open Classical in
/-- **THE UPPER ONE-STEP TRIVIAL ENVELOPE OF THE LANE'S DATUM FROM THE (α) ROWS AND EXACT HAAR COMPATIBILITY** (finding F-g3-1, constructive form): for every
run `K` and step `k < K`, `HaarCompatT3 F → OneStepUpperTrivAt (dataT3c …) 𝔠.b₀ 𝔠.p₀ K k` — the residual step row `Fibre49AC` (R3D-01) at the trivial new history,
whose right side carries the transported trivial mass `T_k[w·m_k(triv)]`; under `HaarCompatT3 F` that factor is `≤ 1` a.e. (§2), and the upper gathering §1 turns the
piece exponent into the (41)-exponent of level `k+1`. [cite: Balaban1985UV3, (41) p.266 and (55)-(58) pp.269-270; Balaban1985Averaging, (10) p.19] -/
theorem AlphaInputsT3AC.OfV2At.dataT3c_oneStepUpperTrivAt_of_haarCompat (hH : HaarCompatT3 F) (K k : ℕ) (hk : k + 1 ≤ K) :
    OneStepUpperTrivAt (h.dataT3c hc γ hγ hγ1 π) 𝔠.b₀ 𝔠.p₀ K k hk := by
  -- the package's data of run `K`, its (α) step row at `k`, the step leaves, the gathering
  have hle := T3Scales_window F 𝔠 γ hγ hγ1 K
  have st := (h.pkgAtV2 hc γ hγ hγ1 K).run.steps k hk
  have R := stepResidualsAC_of_alpha hle k hk st
  have hgath := fun U => ineq41_exponent_succ_le_triv_of_leaves (stepLeavesOfAC k hk R) hk U
  have h49 := st.fibre49 (Hist.triv _ (k + 1))
  -- abbreviations in the tower's letters
  let T : TowerRun := (h.pkgAtV2 hc γ hγ hγ1 K).T
  let E : ℝ := (h.pkgAtV2 hc γ hγ hγ1 K).E
  let Pc := piecesAC 𝔠.lane (h.pkgAtV2 hc γ hγ hγ1 K).X (h.pkgAtV2 hc γ hγ hγ1 K).𝔖 k
  let S₃ := T3Scales F γ hγ (hγ1.trans (sq_min_one_le _ 𝔠.gamma0_pos)) K
  -- the averaging of the package IS the route's, exactly Haar compatible by `hH`
  have hkm : k + 1 ≤ F.m + K := by omega
  have hav : ∀ j, j + 1 ≤ F.m + K → ((h.pkgAtV2 hc γ hγ hγ1 K).X).av j = BlockAveraging.blockAvg (P := F.P K) (j := j) ℰp :=
    fun j hj => avT3_of_le F K hj
  have hmeas : ∀ j, Measurable (((h.pkgAtV2 hc γ hγ hγ1 K).X).av j).avg := fun j => (((h.pkgAtV2 hc γ hγ hγ1 K).X).av_ac j).measurable
  have hmap : ∀ j, j + 1 ≤ (F.P K).m + (F.P K).K →
      (fieldMeasure (F.P K) j (Matrix.specialUnitaryGroup (Fin 2) ℂ)).map (((h.pkgAtV2 hc γ hγ hγ1 K).X).av j).avg =
        fieldMeasure (F.P K) (j + 1) (Matrix.specialUnitaryGroup (Fin 2) ℂ) := by
    intro j hj
    have hj' : j + 1 ≤ F.m + K := hj
    rw [hav j hj']
    exact hH K j hj'
  have hrtT : ∀ g : GaugeField (F.P K) k (Matrix.specialUnitaryGroup (Fin 2) ℂ) → ℝ,
      (rt F K k hkm).T g = rnTransport (((h.pkgAtV2 hc γ hγ hγ1 K).X).av k).avg g := fun g => by
    rw [hav k hkm]; rfl
  have hε1 : eps1Of S₃ 𝔠.lane.carrier k = θBal F.L γ 𝔠.b₀ 𝔠.p₀ (K - k) :=
    (h.pkgAtV2 hc γ hγ hγ1 K).toPkgAt.eps1_eq k (by omega)
  -- the (41)-trivial integrand of `Fibre49AC` and its relation to the upper envelope of the datum
  let g : GaugeField (F.P K) k (Matrix.specialUnitaryGroup (Fin 2) ℂ) → ℝ := fun U =>
    Real.exp (-(T.mainT k (T.triv k) U) + T.Pint k (T.triv k) U - T.Ecst k + T.Zterm k (T.triv k) + T.Rm k)
  have hZk : T.Zterm k (T.triv k) = 0 := T.Zterm_triv k
  have hup_eq : ∀ U, upperTriv (h.dataT3c hc γ hγ hγ1 π) K k U = Real.exp E * g U := by
    intro U
    rw [upperTriv_eq_exp]
    show Real.exp ((-(T.mainT k (T.triv k) U) + T.Pint k (T.triv k) U - (T.Ecst k - E)) + T.Rm k) =
      Real.exp E * Real.exp (-(T.mainT k (T.triv k) U) + T.Pint k (T.triv k) U - T.Ecst k + T.Zterm k (T.triv k) + T.Rm k)
    rw [hZk, ← Real.exp_add]
    congr 1
    ring
  -- the mass and the weights of the AC tower at the trivial history
  let w : GaugeField (F.P K) k (Matrix.specialUnitaryGroup (Fin 2) ℂ) → ℝ := fun U =>
    stepWeight 𝔠.lane.carrier.M₁ (rcolOf S₃ 𝔠.lane.carrier) (eps1Of S₃ 𝔠.lane.carrier) (epsSOf S₃ 𝔠.lane.carrier) k
      (Hist.triv (F.P K) (k + 1)) U
  let m : GaugeField (F.P K) k (Matrix.specialUnitaryGroup (Fin 2) ℂ) → ℝ := fun U =>
    massRecAC 𝔠.lane.carrier.M₁ (rcolOf S₃ 𝔠.lane.carrier) (eps1Of S₃ 𝔠.lane.carrier) (epsSOf S₃ 𝔠.lane.carrier)
      ((h.pkgAtV2 hc γ hγ hγ1 K).X).av k (Hist.triv (F.P K) k) U
  let χ : GaugeField (F.P K) k (Matrix.specialUnitaryGroup (Fin 2) ℂ) → ℝ := fun U =>
    chiB 𝔠.lane.carrier.M₁ (rcolOf S₃ 𝔠.lane.carrier) (eps1Of S₃ 𝔠.lane.carrier) k (Hist.triv (F.P K) (k + 1)) U
  let cg : GaugeField (F.P K) k (Matrix.specialUnitaryGroup (Fin 2) ℂ) → ℝ := fun U => χ U * g U
  -- the (49)-factor at the trivial new history IS the window indicator of level `k`
  have hchiB : ∀ (f : GaugeField (F.P K) k (Matrix.specialUnitaryGroup (Fin 2) ℂ) → ℝ) (U : GaugeField (F.P K) k (Matrix.specialUnitaryGroup (Fin 2) ℂ)),
      χ U * f U = {W' : GaugeField (F.P K) k (Matrix.specialUnitaryGroup (Fin 2) ℂ) | PlaqSmall (θBal F.L γ 𝔠.b₀ 𝔠.p₀ (K - k)) W'}.indicator f U := by
    intro f U
    have e : χ U = if PlaqSmall (eps1Of S₃ 𝔠.lane.carrier k) U then 1 else 0 :=
      Balaban3D.Proofs.FibreClash.chiB_triv_eq (S := S₃) k 𝔠.lane.carrier.M₁ (rcolOf S₃ 𝔠.lane.carrier) (eps1Of S₃ 𝔠.lane.carrier) U
    rw [e, hε1]
    by_cases hU : PlaqSmall (θBal F.L γ 𝔠.b₀ 𝔠.p₀ (K - k)) U
    · rw [if_pos hU, one_mul, Set.indicator_of_mem (show U ∈ {W' | PlaqSmall (θBal F.L γ 𝔠.b₀ 𝔠.p₀ (K - k)) W'} from hU)]
    · rw [if_neg hU, zero_mul, Set.indicator_of_notMem (show U ∉ {W' | PlaqSmall (θBal F.L γ 𝔠.b₀ 𝔠.p₀ (K - k)) W'} from hU)]
  have hPK : (F.P K).m + (F.P K).K = F.m + K := rfl
  have hkPK : k ≤ (F.P K).m + (F.P K).K := by rw [hPK]; omega
  have hkPK1 : k + 1 ≤ (F.P K).m + (F.P K).K := by rw [hPK]; exact hkm
  have hw1 : ∀ U, w U = 1 := fun U => stepWeight_triv _ _ _ _ hkPK U
  have hm1 : m =ᵐ[fieldMeasure (F.P K) k (Matrix.specialUnitaryGroup (Fin 2) ℂ)] fun _ => (1 : ℝ) :=
    massRecAC_triv_ae_eq_one_of_map _ _ _ _ _ hmeas hmap k hkPK
  have hTm : rnTransport (((h.pkgAtV2 hc γ hγ hγ1 K).X).av k).avg (fun U => w U * m U)
      ≤ᵐ[fieldMeasure (F.P K) (k + 1) (Matrix.specialUnitaryGroup (Fin 2) ℂ)] fun _ => (1 : ℝ) :=
    transport_mass_triv_le_one_ae_of_map _ _ _ _ _ hmeas hmap k hkPK1
  -- integrability of `χ·g` (bounded measurable weight times the exponential of a measurable exponent bounded above)
  have hmain : ∀ U, T.mainT k (T.triv k) U = (S₃.gk k)⁻¹ ^ 2 * S₃.actionEta k ((h.pkgAtV2 hc γ hγ hγ1 K).UkH k (Hist.triv (F.P K) k) U) :=
    fun _ => rfl
  have hgi : Integrable cg (fieldMeasure (F.P K) k (Matrix.specialUnitaryGroup (Fin 2) ℂ)) := by
    refine Balaban3D.Proofs.Transport48.integrable_weight_mul_exp (measurable_chiB _ _ _ k _) (chiB_nonneg _ _ _ k _) (chiB_le_one _ _ _ k _)
      ?_ (c := (h.pkgAtV2 hc γ hγ hγ1 K).𝔄.cP k - T.Ecst k + T.Zterm k (T.triv k) + T.Rm k) ?_
    · simp_rw [hmain]
      exact ((((measurable_const.mul ((Bound55Std.measurable_actionEta (S := S₃) k).comp (st.hU _))).neg.add (st.hPm _)).sub
        measurable_const).add measurable_const).add measurable_const
    · intro U
      have h0 : 0 ≤ T.mainT k (T.triv k) U := by
        rw [hmain]; exact mul_nonneg (sq_nonneg _) (Bound55Std.actionEta_nonneg (S := S₃) k _)
      have h2 : T.Pint k (T.triv k) U ≤ (h.pkgAtV2 hc γ hγ hγ1 K).𝔄.cP k := st.hPb _ U
      linarith
  -- `Fibre49AC`'s left integrand IS `χ·g` a.e. (weight `1`, mass `1` a.e.): same transport
  have hcongr : rnTransport (((h.pkgAtV2 hc γ hγ hγ1 K).X).av k).avg cg =
      rnTransport (((h.pkgAtV2 hc γ hγ hγ1 K).X).av k).avg (fun U => w U * χ U * (m U * g U)) := by
    refine rnTransport_congr_ae ?_ (fun U => mul_nonneg (chiB_nonneg _ _ _ k _ U) (Real.exp_pos _).le)
      (fun U => mul_nonneg (mul_nonneg (stepWeight_nonneg _ _ _ _ k _ U) (chiB_nonneg _ _ _ k _ U))
        (mul_nonneg (massRecAC_nonneg _ _ _ _ _ k _ U) (Real.exp_pos _).le))
    filter_upwards [hm1] with U hU
    rw [hw1 U, hU]
    ring
  -- homogeneity for the route normalisation `e^{E}`
  have hhom := rnTransport_const_mul_ae (((h.pkgAtV2 hc γ hγ hγ1 K).X).av k).avg cg
    (fun U => mul_nonneg (chiB_nonneg _ _ _ k _ U) (Real.exp_pos _).le) hgi (Real.exp_nonneg E)
  -- the restricted upper envelope of level `k` IS `e^{E}·χ·g`
  have hind : {W' : GaugeField (F.P K) k (Matrix.specialUnitaryGroup (Fin 2) ℂ) | PlaqSmall (θBal F.L γ 𝔠.b₀ 𝔠.p₀ (K - k)) W'}.indicator
      (upperTriv (h.dataT3c hc γ hγ hγ1 π) K k) = fun U => Real.exp E * cg U := by
    funext U
    rw [← hchiB _ U, hup_eq U]
    show χ U * (Real.exp E * g U) = Real.exp E * (χ U * g U)
    ring
  -- the goal
  show ∀ᵐ W ∂fieldMeasure (F.P K) (k + 1) (Matrix.specialUnitaryGroup (Fin 2) ℂ),
    PlaqSmall (θBal F.L γ 𝔠.b₀ 𝔠.p₀ (K - (k + 1))) W →
      (rt F K k hkm).T ({W' : GaugeField (F.P K) k (Matrix.specialUnitaryGroup (Fin 2) ℂ) |
          PlaqSmall (θBal F.L γ 𝔠.b₀ 𝔠.p₀ (K - k)) W'}.indicator (upperTriv (h.dataT3c hc γ hγ hγ1 π) K k)) W ≤
        upperTriv (h.dataT3c hc γ hγ hγ1 π) K (k + 1) W
  rw [hind, hrtT]
  filter_upwards [h49, hhom, hTm] with W h49W hhomW hTmW
  intro _
  -- the upper envelope of level `k+1` in the tower's letters
  have hup1 : upperTriv (h.dataT3c hc γ hγ hγ1 π) K (k + 1) W =
      Real.exp E * Real.exp (-(T.mainT (k + 1) (T.triv (k + 1)) W) + T.Pint (k + 1) (T.triv (k + 1)) W - T.Ecst (k + 1)
        + T.Zterm (k + 1) (T.triv (k + 1)) + T.Rm (k + 1)) := by
    rw [upperTriv_eq_exp, T.Zterm_triv (k + 1)]
    show Real.exp ((-(T.mainT (k + 1) (T.triv (k + 1)) W) + T.Pint (k + 1) (T.triv (k + 1)) W - (T.Ecst (k + 1) - E)) + T.Rm (k + 1)) = _
    rw [← Real.exp_add]
    congr 1
    ring
  -- the (α) row, the trivial mass `≤ 1`, the gathering
  have key : rnTransport (((h.pkgAtV2 hc γ hγ hγ1 K).X).av k).avg (fun U => w U * χ U * (m U * g U)) W ≤
      Real.exp (-(T.mainT (k + 1) (T.triv (k + 1)) W) + T.Pint (k + 1) (T.triv (k + 1)) W - T.Ecst (k + 1)
        + T.Zterm (k + 1) (T.triv (k + 1)) + T.Rm (k + 1)) :=
    calc rnTransport (((h.pkgAtV2 hc γ hγ hγ1 K).X).av k).avg (fun U => w U * χ U * (m U * g U)) W
        ≤ rnTransport (((h.pkgAtV2 hc γ hγ hγ1 K).X).av k).avg (fun U => w U * m U) W *
            Real.exp (-(T.mainT (k + 1) (T.triv (k + 1)) W) - T.Ecst k
              + (Pc.logσ₀ + Pc.dg * Real.log (S₃.gk k)) * Pc.starB (T.triv (k + 1)) + Pc.logZU (T.triv (k + 1)) W + Pc.Pold (T.triv (k + 1)) W
              + T.Zterm k (Pc.proj (T.triv (k + 1))) + T.Rm k + Pc.logFl (T.triv (k + 1)) W) := h49W
      _ ≤ 1 * Real.exp (-(T.mainT (k + 1) (T.triv (k + 1)) W) - T.Ecst k
              + (Pc.logσ₀ + Pc.dg * Real.log (S₃.gk k)) * Pc.starB (T.triv (k + 1)) + Pc.logZU (T.triv (k + 1)) W + Pc.Pold (T.triv (k + 1)) W
              + T.Zterm k (Pc.proj (T.triv (k + 1))) + T.Rm k + Pc.logFl (T.triv (k + 1)) W) :=
          mul_le_mul_of_nonneg_right hTmW (Real.exp_pos _).le
      _ ≤ Real.exp (-(T.mainT (k + 1) (T.triv (k + 1)) W) + T.Pint (k + 1) (T.triv (k + 1)) W - T.Ecst (k + 1)
              + T.Zterm (k + 1) (T.triv (k + 1)) + T.Rm (k + 1)) := by
          rw [one_mul]
          exact Real.exp_le_exp.mpr (hgath W)
  rw [hup1]
  calc rnTransport (((h.pkgAtV2 hc γ hγ hγ1 K).X).av k).avg (fun U => Real.exp E * cg U) W
      = Real.exp E * rnTransport (((h.pkgAtV2 hc γ hγ hγ1 K).X).av k).avg cg W := hhomW
    _ = Real.exp E * rnTransport (((h.pkgAtV2 hc γ hγ hγ1 K).X).av k).avg (fun U => w U * χ U * (m U * g U)) W := by rw [hcongr]
    _ ≤ Real.exp E * Real.exp (-(T.mainT (k + 1) (T.triv (k + 1)) W) + T.Pint (k + 1) (T.triv (k + 1)) W - T.Ecst (k + 1)
        + T.Zterm (k + 1) (T.triv (k + 1)) + T.Rm (k + 1)) := mul_le_mul_of_nonneg_left key (Real.exp_nonneg E)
-----
__To do__. Work out how many lines of the entries hold the word "epsSOf", and write only that figure.

__Result for this exercise__. 2